Nicolas Koline (1878–1973) was a Russian stage and film actor. He established himself in Russia as a stage performer with the Moscow Art Theatre. He emigrated from Russia after the October Revolution of 1917 and came to France with La Chauve-Souris cabaret run by Nikita Balieff. In Paris he then joined Joseph Ermolieff's film company at Montreuil.  He appeared in numerous French and German films during his career, initially often as a leading player during the silent era and later in supporting roles.

Selected filmography
 1923: La Maison du mystère / The House of Mystery (dir. Alexandre Volkoff)

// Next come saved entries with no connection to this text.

/-- [folklore] PRODUCT RULE on 2-jets (first). -/
theorem pw_wT₁ {κ : Type*} (P₀ P₁ : Matrix κ ν ℝ) :
    (P₁ * W₀ + P₀ * W₁) * sJ₀ τ W₀ + P₀ * W₀ * sJ₁ τ W₀ W₁ = P₁ * wT₀ τ W₀ + P₀ * wT₁ τ W₀ W₁ := by
  unfold wT₀ wT₁
  simp only [Matrix.add_mul, Matrix.mul_add, Matrix.mul_assoc]
  abel

/-- [folklore] PRODUCT RULE on 2-jets (second). -/
theorem pw_wT₂ {κ : Type*} (P₀ P₁ P₂ : Matrix κ ν ℝ) :
    (P₂ * W₀ + (2 : ℝ) • (P₁ * W₁) + P₀ * W₂) * sJ₀ τ W₀ + (2 : ℝ) • ((P₁ * W₀ + P₀ * W₁) * sJ₁ τ W₀ W₁) + P₀ * W₀ * sJ₂ τ W₀ W₁ W₂
      = P₂ * wT₀ τ W₀ + (2 : ℝ) • (P₁ * wT₁ τ W₀ W₁) + P₀ * wT₂ τ W₀ W₁ W₂ := by
  unfold wT₀ wT₁ wT₂
  simp only [Matrix.add_mul, Matrix.mul_add, Matrix.smul_mul, Matrix.mul_smul, smul_add, Matrix.mul_assoc]
  abel

end Reparam

/-! ## §3 The 2-jets of the exactly invariant dressed data `Πᵀ K Π`, `Q Π` -/

section Dressed

variable {ν μ ρ : Type*} [Fintype ν] [Fintype ρ] [DecidableEq ν]

omit [DecidableEq ν] in
/-- [folklore] From a product relation `X * A = Y`, its left-multiplied form `Z * X * A = Z * Y`. -/
theorem mul_rel {κ κ' : Type*} [Fintype κ] {X : Matrix κ ν ℝ} {A : Matrix ν ν ℝ} {Y : Matrix κ ν ℝ} (h : X * A = Y)
    (Z : Matrix κ' κ ℝ) : Z * X * A = Z * Y := by
  rw [Matrix.mul_assoc, h]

 1923: Le Brasier ardent (dir. Ivan Mosjoukine)
 1924: Kean ou Désordre et génie / Kean (dir. Alexandre Volkoff)
 1924: Âme d'artiste / Heart of an Actress (dir. Germaine Dulac)

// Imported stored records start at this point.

/-- **SIZE OF A DIFFERENCE OF SANDWICHES**: `‖Z₁ᴴN₁Z₁ − Z₀ᴴN₀Z₀‖ ≤ δZ·n·z + z·δN·z + z·n·δZ` under common sizes `z, n` and
difference sizes `δZ, δN`. [folklore] -/
theorem opNorm_sandwich_sub_le {Z₁ Z₀ : Matrix υ m ℂ} {N₁ N₀ : Matrix υ υ ℂ} {z n δZ δN : ℝ} (hz : 0 ≤ z) (hn : 0 ≤ n)
    (hZ₁ : ‖Z₁‖ ≤ z) (hZ₀ : ‖Z₀‖ ≤ z) (hN₁ : ‖N₁‖ ≤ n) (hN₀ : ‖N₀‖ ≤ n) (hdZ : ‖Z₁ - Z₀‖ ≤ δZ) (hdN : ‖N₁ - N₀‖ ≤ δN) :
    ‖Z₁ᴴ * N₁ * Z₁ - Z₀ᴴ * N₀ * Z₀‖ ≤ 2 * z * n * δZ + z * z * δN := by
  have hδZ : 0 ≤ δZ := (norm_nonneg _).trans hdZ
  have hδN : 0 ≤ δN := (norm_nonneg _).trans hdN
  rw [sandwich_sub_split]
  have h1 : ‖(Z₁ - Z₀)ᴴ * N₁ * Z₁‖ ≤ δZ * n * z :=
    (opNorm_conjTranspose_mul_mul_le _ _ _).trans (mul_le_mul (mul_le_mul hdZ hN₁ (norm_nonneg _) hδZ) hZ₁ (norm_nonneg _)
      (mul_nonneg hδZ hn))
  have h2 : ‖Z₀ᴴ * (N₁ - N₀) * Z₁‖ ≤ z * δN * z :=
    (opNorm_conjTranspose_mul_mul_le _ _ _).trans (mul_le_mul (mul_le_mul hZ₀ hdN (norm_nonneg _) hz) hZ₁ (norm_nonneg _)
      (mul_nonneg hz hδN))
  have h3 : ‖Z₀ᴴ * N₀ * (Z₁ - Z₀)‖ ≤ z * n * δZ :=
    (opNorm_conjTranspose_mul_mul_le _ _ _).trans (mul_le_mul (mul_le_mul hZ₀ hN₀ (norm_nonneg _) hz) hdZ (norm_nonneg _)
      (mul_nonneg hz hn))
  calc _ ≤ ‖(Z₁ - Z₀)ᴴ * N₁ * Z₁ + Z₀ᴴ * (N₁ - N₀) * Z₁‖ + ‖Z₀ᴴ * N₀ * (Z₁ - Z₀)‖ := norm_add_le _ _
    _ ≤ (‖(Z₁ - Z₀)ᴴ * N₁ * Z₁‖ + ‖Z₀ᴴ * (N₁ - N₀) * Z₁‖) + ‖Z₀ᴴ * N₀ * (Z₁ - Z₀)‖ :=
        add_le_add (norm_add_le _ _) le_rfl
    _ ≤ (δZ * n * z + z * δN * z) + z * n * δZ := add_le_add (add_le_add h1 h2) h3
    _ = 2 * z * n * δZ + z * z * δN := by ring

 1926: Michel Strogoff (dir. Victor Tourjansky)
 1926: 600,000 francs par mois / 600,000 Francs a Month (dir. Nicolas Koline and Robert Péguy)

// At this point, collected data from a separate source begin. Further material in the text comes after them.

import Mathlib
import Summits.KontsevichZagierPeriods.Zeta5Search.Elimination.QBoundaryTwoTerm
import Summits.KontsevichZagierPeriods.Zeta5Search.WedgeDictionaryWideSteps
import Summits.KontsevichZagierPeriods.Zeta5Search.LeadingCoefficientVanishing
import HarnessLib

/-!
# The boundary two-term law for `Q` on the whole WIDE region (cell `pub-zeta5`, ct-1 g24)

HONEST FRAMING: systematic search; no irrationality claim unless certified.  Identities among Brown–Zudilin's leading
coefficient `Q(a)` ([BrownZudilin2022, (17)], `QOf`) at two neighbouring parameter vectors and the cell's rational dictionary data;
no integral is evaluated, nothing about sizes, denominators or ζ(5); records in print UNMOVED.

OUR work (Summit side; seat `pub-zeta5-ct-1` generation 24, 2026-08-26).  fam-elim E-L31 (`Elimination/QBoundaryTwoTerm`,
`qTwoTerm_boundary`) proved gen-1's STAR relation with a ZERO slot as pivot — the two-term law
  `b_i·(b₀ + 1 − b_i)·Q(a) + fanCoeff(b, i)·Q(a − s_i) = 0`     (`b = b(a)`, `b_m = 0`, `b_i ≥ 1`, `i ≠ m`)
— on gen-1's REGION (`RegionHyp`: the half box `2b_k ≤ b₀ + 1`).  Its ingredients are box-wide: the gauge-free relation
`two_wedge` (any box point with `d ≥ 0`, slots `≤ b₀`), the slot-step gauge `rhoB_lower` and the polynomial identity
`starPi_gauge`; only the dictionary values `Q = ρ·(U∧W)` were taken from `dict_values` (half box).  With ct-1 g22's
`dict_values_wide` (from `qPart_wide`: `Q = ρ·M₃` at EVERY convergent `a` with `b(a) ≥ 0`, `d ≥ 0`) the same assembly gives the
law on the whole wide region:

* `qTwoTerm_boundary_wide` — for convergent `a` with `b(a) ≥ 0`, `d(b(a)) ≥ 0`, a zero slot `b_m = 0` and a slot `i ≠ m` with
  `b_i ≥ 1`: `b_i(b₀+1−b_i)·Q(a) + fanCoeff(b,i)·Q(a − s_i) = 0`;
* `qTwoTerm_boundary_wide'` — the same with the hypothesis `b_i ≥ 1` dropped (for `b_i = 0` the first coefficient vanishes and
  `a − s_i` has a negative slot, so `Q(a − s_i) = 0` by ct-1 g24's `QOf_eq_zero_of_slot_neg`);
* `dictPencil_Q_of_ghost_base` — the same identity read as gen-1's PENCIL relation in slot `i` based at the GHOST point
  `x = a − DS` (some slot of `x` equal to `−1`, so `Q(x) = 0`): `pencilApex(b(x), i)·Q(a) + fanCoeff(b(a), i)·Q(a − s_i) = 0`.
Exact check before formalisation (seat folder `code/laws.py`): all 63 035 instances `(a, i)` with `b(a)` of level `≤ 5`, 0 failures.
Use (ct-1 g24): the `Q`-side of the slot-2 PENCIL steps across the boundary of the wide region in the proof of Brown–Zudilin's
decomposition (4) on the whole convergence cone.
-/

open Finset

namespace Summit.KontsevichZagierPeriods.Zeta5Search.Elimination

open Summit.KontsevichZagierPeriods.Zeta5Search.DualSeries (InBox)
open Summit.KontsevichZagierPeriods.Zeta5Search.WedgeDictionary
open Summit.KontsevichZagierPeriods.Zeta5Search.SymmetricGauge
open Literature.NumberTheory.Irrationality.BrownZudilin2022 (bOfA Converges QOf)
open Summit.KontsevichZagierPeriods.Zeta5Search.WedgeDictionaryWideSteps (wide_add_slotDown)
open Summit.KontsevichZagierPeriods.Zeta5Search.WedgeDictionaryDictStarWide (dict_values_wide)

/-- **THE BOUNDARY TWO-TERM LAW FOR `Q` ON THE WIDE REGION.**  For a convergent `a` with `b(a) ≥ 0` and `d(b(a)) ≥ 0`, slots
`i ≠ m` in `[1,7]` with `b(a)_m = 0` and `b(a)_i ≥ 1`:
`b_i·(b₀ + 1 − b_i)·Q(a) + fanCoeff(b, i)·Q(a − s_i) = 0` (`b = b(a)`) — E-L31's `qTwoTerm_boundary` with ct-1 g22's
`dict_values_wide` in place of `dict_values`. -/
theorem qTwoTerm_boundary_wide (a : Fin 8 → ℤ) {i m : ℕ} (hconv : Converges a) (hnn : ∀ n ∈ Icc 1 7, 0 ≤ bOfA a n)
    (hd0 : 0 ≤ dOf (bOfA a)) (hi : i ∈ Icc 1 7) (hm : m ∈ Icc 1 7) (him : i ≠ m) (hm0 : bOfA a m = 0)
    (hi1 : 1 ≤ bOfA a i) :
    bOfA a i * (bOfA a 0 + 1 - bOfA a i) * QOf a + fanCoeff (bOfA a) i * QOf (a + slotDown i) = 0 := by
  obtain ⟨hi1', hi7⟩ := mem_Icc.1 hi
  obtain ⟨hconv2, hnn2, hd2⟩ := wide_add_slotDown hi hconv hnn hd0 hi1
  obtain ⟨hQ0, -, -⟩ := dict_values_wide hi hconv hnn hd0
  obtain ⟨hQ2, -, -⟩ := dict_values_wide hi hconv2 hnn2 hd2
  obtain ⟨hPI, hle⟩ := inBox_of_full a hconv hnn
  have hE : ∀ jk ∈ Epairs, bOfA a jk.1 + bOfA a jk.2 ≤ bOfA a 0 := epairs_le_of_converges a hconv
  -- (1) the gauge-free two-term relation at `(P; i)`, zero pivot `m`
  have W := two_wedge (bOfA a) hi hm him hPI hd0 hle hi1 hm0
  unfold TwoW at W
  -- (2) the gauge of the slot step `P ↦ P − e_i` and (3) the polynomial identity at slot `i`
  obtain ⟨si, rfl⟩ : ∃ s, i = s + 1 := ⟨i - 1, by omega⟩
  have Gi : rhoB (lowerAt (bOfA a) (si + 1)) * ((dOf (bOfA a) : ℚ) + 1) * (chiOf (bOfA a) (si + 1) : ℚ) =
      -((bOfA a (si + 1) : ℚ) * edgeProd (bOfA a) (si + 1) * rhoB (bOfA a)) :=
    rhoB_lower (bOfA a) (show si < 7 by omega) hPI hi1 hd0 hE
  have Si := starPi_gauge (bOfA a) hi
  -- non-vanishing
  have hd : ((dOf (bOfA a) : ℚ) + 1) ≠ 0 := by
    have : (0 : ℚ) ≤ dOf (bOfA a) := by exact_mod_cast hd0
    exact ne_of_gt (by linarith)
  have hχ : (chiOf (bOfA a) (si + 1) : ℚ) ≠ 0 := by
    have h1 : (1 : ℤ) ≤ chiOf (bOfA a) (si + 1) := by
      unfold chiOf; split_ifs
      · omega
      · exact le_refl _
    have : (1 : ℚ) ≤ chiOf (bOfA a) (si + 1) := by exact_mod_cast h1
    exact ne_of_gt (by linarith)
  -- the lowered point is `P − e_i`
  have hQi : ∀ n, n ≤ 7 → bOfA (a + slotDown (si + 1)) n = lowerAt (bOfA a) (si + 1) n := fun n hn => by
    rw [bOfA_add_slotDown _ _ hi n hn, lowerAt_apply]
    split_ifs with h
    · rw [h]
    · rfl
  rw [rhoOf_eq_rhoB] at hQ0 hQ2
  rw [rhoB_congr hQi, (cas_congr hQi).1] at hQ2
  have hq : ((bOfA a (si + 1) : ℚ) * ((bOfA a 0 : ℚ) + 1 - bOfA a (si + 1))) * (QOf a : ℚ) +
      (fanCoeff (bOfA a) (si + 1) : ℚ) * (QOf (a + slotDown (si + 1)) : ℚ) = 0 := by
    rw [hQ0, hQ2]
    exact twoTop_assemble W Gi Si hd hχ
  exact_mod_cast hq

/-- The law with the hypothesis `b_i ≥ 1` dropped: if `b_i = 0` the first coefficient vanishes and `a − s_i` has the negative
slot `b_i − 1 = −1`, where `Q = 0` (`QOf_eq_zero_of_slot_neg`). -/
theorem qTwoTerm_boundary_wide' (a : Fin 8 → ℤ) {i m : ℕ} (hconv : Converges a) (hnn : ∀ n ∈ Icc 1 7, 0 ≤ bOfA a n)
    (hd0 : 0 ≤ dOf (bOfA a)) (hi : i ∈ Icc 1 7) (hm : m ∈ Icc 1 7) (him : i ≠ m) (hm0 : bOfA a m = 0) :
    bOfA a i * (bOfA a 0 + 1 - bOfA a i) * QOf a + fanCoeff (bOfA a) i * QOf (a + slotDown i) = 0 := by
  by_cases hi1 : 1 ≤ bOfA a i
  · exact qTwoTerm_boundary_wide a hconv hnn hd0 hi hm him hm0 hi1
  · have hi0 : bOfA a i = 0 := le_antisymm (by omega) (hnn i hi)
    have hneg : bOfA (a + slotDown i) i < 0 := by
      rw [bOfA_add_slotDown a i hi i (mem_Icc.1 hi).2, if_pos rfl, hi0]; norm_num
    rw [QOf_eq_zero_of_slot_neg (a + slotDown i) hi hneg, hi0]
    ring

/-- `b(x + DS)` has the zero slot `m` iff `b(x)_m = −1`; bookkeeping for the ghost-base reading. -/
theorem bOfA_dsUp_slot (x : Fin 8 → ℤ) {n : ℕ} (hn : n ∈ Icc 1 7) : bOfA (x + dsUp) n = bOfA x n + 1 := by
  obtain ⟨h1, h7⟩ := mem_Icc.1 hn
  rw [bOfA_add_dsUp x n h7, if_neg (by omega)]

/-- `b(x + DS)₀ = b(x)₀ + 2`. -/
theorem bOfA_dsUp_zero (x : Fin 8 → ℤ) : bOfA (x + dsUp) 0 = bOfA x 0 + 2 := by
  rw [bOfA_add_dsUp x 0 (by norm_num), if_pos rfl]

/-- **The PENCIL relation for `Q` based at a GHOST point.**  Let `x` have a slot `b(x)_m = −1` (so `Q(x) = 0`) and let the apex
`a = x + DS` be convergent with `b(a) ≥ 0`, `d(b(a)) ≥ 0`.  Then for every slot `i ≠ m`, gen-1's PENCIL relation in slot `i`
`pencilBase(b(x))·Q(x) + pencilApex(b(x), i)·Q(x + DS) + fanCoeff(b(x + DS), i)·Q(x + DS − s_i) = 0` holds — it is the
boundary two-term law at the apex, since `pencilApex(b(x), i) = b(a)_i·(b(a)₀ + 1 − b(a)_i)`. -/
theorem dictPencil_Q_of_ghost_base (x : Fin 8 → ℤ) {i m : ℕ} (hi : i ∈ Icc 1 7) (hm : m ∈ Icc 1 7) (him : i ≠ m)
    (hxm : bOfA x m = -1) (hconv : Converges (x + dsUp)) (hnn : ∀ n ∈ Icc 1 7, 0 ≤ bOfA (x + dsUp) n)
    (hd0 : 0 ≤ dOf (bOfA (x + dsUp))) :
    (pencilBase (bOfA x) : ℚ) * (QOf x : ℚ) + (pencilApex (bOfA x) i : ℚ) * (QOf (x + dsUp) : ℚ) +
      (fanCoeff (bOfA (x + dsUp)) i : ℚ) * (QOf (x + dsUp + slotDown i) : ℚ) = 0 := by
  have hQx : QOf x = 0 := QOf_eq_zero_of_slot_neg x hm (by rw [hxm]; norm_num)
  have hm0 : bOfA (x + dsUp) m = 0 := by rw [bOfA_dsUp_slot x hm, hxm]; norm_num
  have key := qTwoTerm_boundary_wide' (x + dsUp) hconv hnn hd0 hi hm him hm0
  have hapex : pencilApex (bOfA x) i = bOfA (x + dsUp) i * (bOfA (x + dsUp) 0 + 1 - bOfA (x + dsUp) i) := by
    unfold pencilApex
    rw [bOfA_dsUp_slot x hi, bOfA_dsUp_zero]
    ring
  rw [hQx, hapex]
  push_cast
  have key' : ((bOfA (x + dsUp) i * (bOfA (x + dsUp) 0 + 1 - bOfA (x + dsUp) i) * QOf (x + dsUp) +
      fanCoeff (bOfA (x + dsUp)) i * QOf (x + dsUp + slotDown i) : ℤ) : ℚ) = 0 := by
    exact_mod_cast key
  push_cast at key'
  linear_combination key'

end Summit.KontsevichZagierPeriods.Zeta5Search.Elimination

 1927: Napoléon (dir. Abel Gance)
 1927: Croquette (dir. Louis Mercanton)
 1928: Hurrah! Ich lebe! / Hurrah! I Live! (dir. Wilhelm Thiele)
 1928: Geheimnisse des Orients / Shéhérazade / Secrets of the Orient (dir. Alexandre Volkoff)
 1935: Varieté / Variety (dir. Nicolas Farkas)
 1937: Patrioten / Patriots (dir. Karl Ritter)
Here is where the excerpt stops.